To estimate the accuracy of the resultant data, the researchers generated the receiver operating characteristic curve and calculated the area under the curve (AUC). When data from the two independent datasets were combined, the AUC for the six scenarios evaluated ranged from 0.76 to 0.91. The higher the AUC, the better the performance, with a maximum of 1. “AUC is a metric that summarizes the comparison of true positives against false positives, so it gives an indication not only of accuracy (how many were correctly identified), but also how many were falsely identified,” Wu noted.
False-positive mammograms may have unique features leading to recalls
The team found that the AUC was relatively high for specific scenarios comparing the recalled-benign images with the negative and malignant images. Best performance was observed for negative vs. recalled-benign, with an AUC of 0.91. The authors argue that the distinction in this scenario suggests there are certain imaging features in the recalled-benign images that result in these women being recalled instead of being identified as negative to begin with.
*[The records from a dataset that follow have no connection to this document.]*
import Summits.BirchSwinnertonDyer.BirchSwinnertonDyer.Theorems.Rank2ObservatoryRank3ModThirtySevenImageA
import HarnessLib

/-!
# Rank-2 observatory, rank-3 arm — THE MOD-37 GALOIS IMAGE OF THE RANK-3 TABLE — PART B (chunk passes 10–18)

HONEST FRAMING: per-curve certified theorems and census instruments; no claim on BSD in rank ≥ 2.
Cell `b2b-bsdr2`, unit `b2b-bsdr2-cert-2` (rank-3 arm), gen 63 (KCI row 75, part B); zero-kit; `--supports stmt-BirchSwinnertonDyer-16218 --as helper`.
Nine more chunk passes `m37c10 … m37c18` of part A's row predicate `Rank3Row.m37Check` (`decide +kernel`, one pass `m37Go` per chunk of
`352` rows: the repeated-eigenvalue certificate `Rank3Row.tv37B` at the row's witness prime `tv37At i`, or the row is on `cmIdx`).
Nothing is read off here; the assembly over all `27` chunks and the readings are in `…Rank3ModThirtySevenImage`.
FILE LAYOUT (KCI row 75 in three files, one kernel budget each): `…Rank3ModThirtySevenImageA` = the certificate Boolean `tv37B`, its
soundness, the witness data and the walk lemmas + chunk passes `01–09`; `…Rank3ModThirtySevenImageB` = chunk passes `10–18`;
`…Rank3ModThirtySevenImage` (the main file of this row) = chunk passes `19–27`, the assembly `m37Go_rank3Table` and the row-by-row readings.
NOT CLAIMED: anything beyond the nine Boolean facts.  Sources: as part A (Serre 1972 §2.4 Prop. 15; Mazur 1978 §6).
-/

set_option linter.dupNamespace false
set_option autoImplicit false

namespace Summit.BirchSwinnertonDyer.BirchSwinnertonDyer.Rank2Observatory

section chunks
set_option maxHeartbeats 4000000
/-- chunk `10` (rows `3168 … 3519`) passes. [folklore] -/
theorem m37c10 : m37Go rank3Rows10 3168 = true := by decide +kernel
/-- chunk `11` (rows `3520 … 3871`) passes. [folklore] -/
theorem m37c11 : m37Go rank3Rows11 3520 = true := by decide +kernel
/-- chunk `12` (rows `3872 … 4223`) passes. [folklore] -/
theorem m37c12 : m37Go rank3Rows12 3872 = true := by decide +kernel
/-- chunk `13` (rows `4224 … 4575`) passes. [folklore] -/
theorem m37c13 : m37Go rank3Rows13 4224 = true := by decide +kernel
/-- chunk `14` (rows `4576 … 4927`) passes. [folklore] -/
theorem m37c14 : m37Go rank3Rows14 4576 = true := by decide +kernel
/-- chunk `15` (rows `4928 … 5279`) passes. [folklore] -/
theorem m37c15 : m37Go rank3Rows15 4928 = true := by decide +kernel
/-- chunk `16` (rows `5280 … 5631`) passes. [folklore] -/
theorem m37c16 : m37Go rank3Rows16 5280 = true := by decide +kernel
/-- chunk `17` (rows `5632 … 5983`) passes. [folklore] -/
theorem m37c17 : m37Go rank3Rows17 5632 = true := by decide +kernel
/-- chunk `18` (rows `5984 … 6335`) passes. [folklore] -/
theorem m37c18 : m37Go rank3Rows18 5984 = true := by decide +kernel
end chunks

end Summit.BirchSwinnertonDyer.BirchSwinnertonDyer.Rank2Observatory
import Mathlib.Analysis.InnerProductSpace.Calculus
import Mathlib.Analysis.Calculus.MeanValue
import Mathlib.MeasureTheory.Integral.IntervalIntegral.FundThmCalculus
import Literature.Analysis.FunctionSpaces.PotentialDynamics
import Literature.Analysis.FunctionSpaces.PotentialDynamicsEnergyProofs
import Literature.Analysis.FluidPDE.HardSphereRegularGeometry
import HarnessLib

/-!
# Discharged fact: conservation of energy along the `N`-body Hamiltonian flow on the flat torus

`Literature.Analysis.FunctionSpaces.PotentialDynamics` records as the named fact
`hamiltonianEnergy_flow_torus` that, for `0 < ε < 1/2`, the Hamiltonian
`H_N(z) = ½ ∑_i |v_i|² + ∑_{i<j} Φ_ε(sep(x_i, x_j))` (`hamiltonianEnergy`, `sep` = minimal-image
separation `reprSym (x_i - x_j)`) is conserved along every potential flow
`Ψ : PotentialFlow (Torus.geometry d) Φ ε N` started from a good initial datum:
`H_N(Ψ_t z) = H_N(z)` for `z ∈ Ψ.good` and all `t` (Gallagher–Saint-Raymond–Texier 2013,
arXiv:1208.5753 numbering: Part I Ch. 1 §2, Newton's equations for the pair potential `Φ_ε`
(EMS (1.2.2)); Part III Ch. 10 §2, the `s`-particle Hamiltonian `E_ε` (EMS (1.2.3)) and the
"conservation of energy properties" `|𝐇_s(t) g_s|_{ε,s,β} = |g_s|_{ε,s,β}` of the `s`-particle
flow, stated after Definition 2.3; the two-particle computation is (conservation-laws) of Part III
Ch. 8 §1). It is proved here (`hamiltonianEnergy_flow_torus_holds`) by the printed first-integral
computation `d/dt E_ε = ∑_i v_i · v̇_i + ∑_{i<k} ∇Φ_ε(x_i - x_k) · (v_i - v_k) = 0`, organised
through the *hard-sphere-regular geometries* of `Literature.Analysis.FluidPDE.HardSphereRegularGeometry`
so that one argument serves `T^d` (and would serve `ℝ^d`, whose energy fact is already discharged
in `PotentialDynamicsEnergyProofs` by a direct computation):

* `Φ_ε` vanishes outside the closed ball of radius `|ε|`, so `∇Φ_ε = 0` beyond it
  (`ShortRangePotential.gradient_scaled_eq_zero`); `Φ_ε` is even, so `∇Φ_ε` is odd
  (`ShortRangePotential.gradient_scaled_neg`, from `gradient_neg_eq_neg_gradient_of_even` of the
  whole-space companion); hence in a geometry which is hard-sphere regular at radius `|ε|`
  (`sep(y, x) = -sep(x, y)` whenever `|sep(x, y)| ≤ |ε|`) the pair forces are antisymmetric,
  `∇Φ_ε(sep(x_j, x_i)) = -∇Φ_ε(sep(x_i, x_j))` (`gradient_scaled_sepVec_comm`);
* along a Hamiltonian trajectory, `x_i(t) = x_i(t₀) + ∫_{t₀}^t v_i`
  (`IsHamiltonianTrajectory.pos_eq_translate`), and the pair potential `Φ_ε(sep(x_i(t), x_j(t)))`
  has derivative `⟪∇Φ_ε(sep(x_i, x_j)), v_i - v_j⟫` at a non-coincident time `t₀`
  (`IsHamiltonianTrajectory.hasDerivAt_scaled_sepVec`): if `|sep| ≤ |ε|` at `t₀`, local linearity
  of the separation (`exists_sepVec_translate`: `sep(x + a, y + b) = sep(x, y) + (a - b)` for small
  `a, b` — on the torus, the minimal image moves rigidly with the particles) and the chain rule
  (`Φ_ε` is differentiable off the origin, `ShortRangePotential.differentiableAt_scaled`); if
  `|sep| > |ε|` at `t₀`, continuity of `t ↦ |sep(x_i(t), x_j(t))|` makes the pair potential vanish
  identically near `t₀`, and `∇Φ_ε(sep) = 0` there as well;
* the kinetic energy has derivative `∑_i ⟪v_i, F_i⟫` (Newton's law `vel_hasDerivAt`,
  `IsHamiltonianTrajectory.hasDerivAt_configEnergy`), and
  `∑_i ⟪v_i, -∑_{j≠i} g_{ij}⟫ + ∑_{i<j} ⟪g_{ij}, v_i - v_j⟫ = 0` for any antisymmetric family `g`
  (`sum_inner_force_add_sum_pair_eq_zero`: the summand over ordered pairs is pointwise
  antisymmetric), so `t ↦ H_N(γ t)` has zero derivative as long as `γ` avoids coincidences
  (`IsHamiltonianTrajectory.hasDerivAt_hamiltonianEnergy`) and is constant along the orbit of a
  good point (`PotentialFlow.hamiltonianEnergy_flow_eq`; `mapsTo_good`, `good_subset`,
  `is_const_of_deriv_eq_zero`, `flow_zero`);
* the flat torus is hard-sphere regular at every radius `ε < 1/2`
  (`FluidPDE.Torus.isHardSphereRegular_geometry`), whence the fact for `0 < ε < 1/2`.

## Mathlib / Literature reuse

`HasDerivAt.norm_sq`, `Continuous.integral_hasStrictDerivAt`,
`intervalIntegral.integral_add_adjacent_intervals`, `HasFDerivAt.comp_hasDerivAt_of_eq`,
`is_const_of_deriv_eq_zero`, `Finset.sum_comm` are Mathlib's; `Geometry.IsHardSphereRegular` and
`Torus.isHardSphereRegular_geometry` are `Literature.Analysis.FluidPDE.HardSphereRegularGeometry`'s;
`ShortRangePotential.scaled_neg`, `ShortRangePotential.differentiableAt_scaled`,
`gradient_neg_eq_neg_gradient_of_even` are `PotentialDynamicsEnergyProofs`'s. No new definition,
no new named fact; no statement of `PotentialDynamics` is changed.

## References

* I. Gallagher, L. Saint-Raymond, B. Texier, *From Newton to Boltzmann: hard spheres and
  short-range potentials*, Zurich Lectures in Advanced Mathematics, EMS (2013); arXiv:1208.5753,
  Part I Ch. 1 §2 (Newton's equations, EMS (1.2.2)), Part III Ch. 10 §2 (the `s`-particle
  Hamiltonian `E_ε`, EMS (1.2.3); conservation of energy for `𝐇_s(t)`, after Definition 2.3),
  Part III Ch. 8 §1 (conservation laws of the two-particle system). [GallagherSaintRaymondTexier2013]
-/

open MeasureTheory Metric Set Filter Topology
open scoped InnerProductSpace

noncomputable section

namespace Literature.Analysis.FunctionSpaces

variable {d : Type*} [Fintype d]

/-! ## The rescaled potential beyond its range -/

namespace ShortRangePotential

/-- `Φ_ε` only depends on `|ε|`: it vanishes outside the ball of radius `|ε|` (`ε ≠ 0`). [folklore] -/
theorem scaled_eq_zero_of_abs_le (Φ : ShortRangePotential d) {ε : ℝ} (hε : ε ≠ 0)
    {x : EuclideanSpace ℝ d} (hx : |ε| ≤ ‖x‖) : Φ.scaled ε x = 0 := by
  refine Φ.toFun_eq_zero ?_
  rw [norm_smul, norm_inv, Real.norm_eq_abs]
  rwa [le_inv_mul_iff₀ (abs_pos.mpr hε), mul_one]

/-- Outside the closed ball of radius `|ε|` the rescaled potential is locally zero, hence has
zero gradient there (`ε ≠ 0`). [folklore] -/
theorem hasGradientAt_scaled_zero (Φ : ShortRangePotential d) {ε : ℝ} (hε : ε ≠ 0)
    {x : EuclideanSpace ℝ d} (hx : |ε| < ‖x‖) : HasGradientAt (Φ.scaled ε) 0 x := by
  have h : Φ.scaled ε =ᶠ[𝓝 x] fun _ => 0 := by
    filter_upwards [(isOpen_lt continuous_const continuous_norm).mem_nhds hx] with y hy
    exact Φ.scaled_eq_zero_of_abs_le hε (le_of_lt hy)
  exact (hasGradientAt_const x (0 : ℝ)).congr_of_eventuallyEq h

/-- `∇Φ_ε(x) = 0` for `|x| > |ε|` (`ε ≠ 0`; finite range). [folklore] -/
theorem gradient_scaled_eq_zero (Φ : ShortRangePotential d) {ε : ℝ} (hε : ε ≠ 0)
    {x : EuclideanSpace ℝ d} (hx : |ε| < ‖x‖) : gradient (Φ.scaled ε) x = 0 :=
  (Φ.hasGradientAt_scaled_zero hε hx).gradient

/-- The pair force is odd: `∇Φ_ε(-x) = -∇Φ_ε(x)` (action equals reaction; `Φ_ε` is even). [folklore] -/
theorem gradient_scaled_neg (Φ : ShortRangePotential d) (ε : ℝ) (x : EuclideanSpace ℝ d) :
    gradient (Φ.scaled ε) (-x) = -gradient (Φ.scaled ε) x :=
  gradient_neg_eq_neg_gradient_of_even (Φ.scaled_neg ε) x

end ShortRangePotential

/-! ## The algebra of the cancellation -/

/-- The algebra of energy conservation: if the pair forces are odd, `g j i = -g i j` for
`i ≠ j`, then `∑_i ⟪v_i, -∑_{j ≠ i} g i j⟫ + ∑_{i<j} ⟪g i j, v_i - v_j⟫ = 0` (the power of the
internal forces cancels the time derivative of the pair energies). Both sums are double sums over
all ordered pairs of a summand `A i j` with `A i j + A j i = 0`. [folklore] -/
theorem sum_inner_force_add_sum_pair_eq_zero {N : ℕ} (g : Fin N → Fin N → EuclideanSpace ℝ d)
    (v : Fin N → EuclideanSpace ℝ d) (hg : ∀ i j, i ≠ j → g j i = -g i j) :
    ∑ i, ⟪v i, -∑ j ∈ Finset.univ.erase i, g i j⟫_ℝ +
      ∑ i, ∑ j ∈ Finset.univ.filter (fun j => i < j), ⟪g i j, v i - v j⟫_ℝ = 0 := by
  set A : Fin N → Fin N → ℝ := fun i j =>
    (if j ≠ i then -⟪v i, g i j⟫_ℝ else 0) + (if i < j then ⟪g i j, v i - v j⟫_ℝ else 0) with hA
  have hlt : ∀ i j, i < j → A i j + A j i = 0 := by
    intro i j h
    have h1 : j ≠ i := ne_of_gt h
    have h2 : i ≠ j := ne_of_lt h
    have h3 : ¬j < i := not_lt.2 h.le
    simp only [hA, if_pos h1, if_pos h2, if_pos h, if_neg h3, hg i j h2, inner_neg_right,
      inner_sub_right, real_inner_comm (g i j)]
    ring
  have hkey : ∀ i j, A i j + A j i = 0 := by
    intro i j
    rcases lt_trichotomy i j with h | rfl | h
    · exact hlt i j h
    · simp [hA]
    · rw [add_comm]
      exact hlt j i h
  have hL : ∑ i, ⟪v i, -∑ j ∈ Finset.univ.erase i, g i j⟫_ℝ =
      ∑ i, ∑ j, (if j ≠ i then -⟪v i, g i j⟫_ℝ else 0) := by
    refine Finset.sum_congr rfl fun i _ => ?_
    rw [inner_neg_right, inner_sum, ← Finset.sum_neg_distrib, ← Finset.filter_ne',
      Finset.sum_filter]
  have hR : ∑ i, ∑ j ∈ Finset.univ.filter (fun j => i < j), ⟪g i j, v i - v j⟫_ℝ =
      ∑ i, ∑ j, (if i < j then ⟪g i j, v i - v j⟫_ℝ else 0) := by
    refine Finset.sum_congr rfl fun i _ => ?_
    rw [Finset.sum_filter]
  have hsum : ∑ i, ∑ j, A i j = 0 := by
    have h1 : ∑ i, ∑ j, A i j = ∑ i, ∑ j, A j i := Finset.sum_comm
    have h2 : ∑ i, ∑ j, A i j + ∑ i, ∑ j, A j i = 0 := by
      rw [← Finset.sum_add_distrib]
      refine Finset.sum_eq_zero fun i _ => ?_
      rw [← Finset.sum_add_distrib]
      exact Finset.sum_eq_zero fun j _ => hkey i j
    linarith
  rw [hL, hR, ← Finset.sum_add_distrib]
  simp only [← Finset.sum_add_distrib]
  exact hsum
“Based on the consistent ability of our algorithm to discriminate all categories of mammography images, our findings indicate that there are indeed some distinguishing features/characteristics unique to images that are unnecessarily recalled,” Wu noted. “Our AI models can augment radiologists in reading these images and ultimately benefit patients by helping reduce unnecessary recalls.”
To accelerate clinical translation of their findings, Wu’s team is hoping to test and apply their methods to digital breast tomosynthesis (3D mammography) as it is increasingly being used in clinical settings for breast cancer screening.
What’s in the future?
As the number of applications of AI in cancer research and treatment keeps growing, there is also growing skepticism among many experts about what is realistic—what AI can and cannot do. But considering cancer is an extremely complex set of diseases that keep evolving, a collaboration between human wisdom and complex algorithms appears inevitable, to steer progress against cancer in the right direction. This collaboration will hopefully deliver new discoveries, durable treatments, and better outcomes for patients – sooner.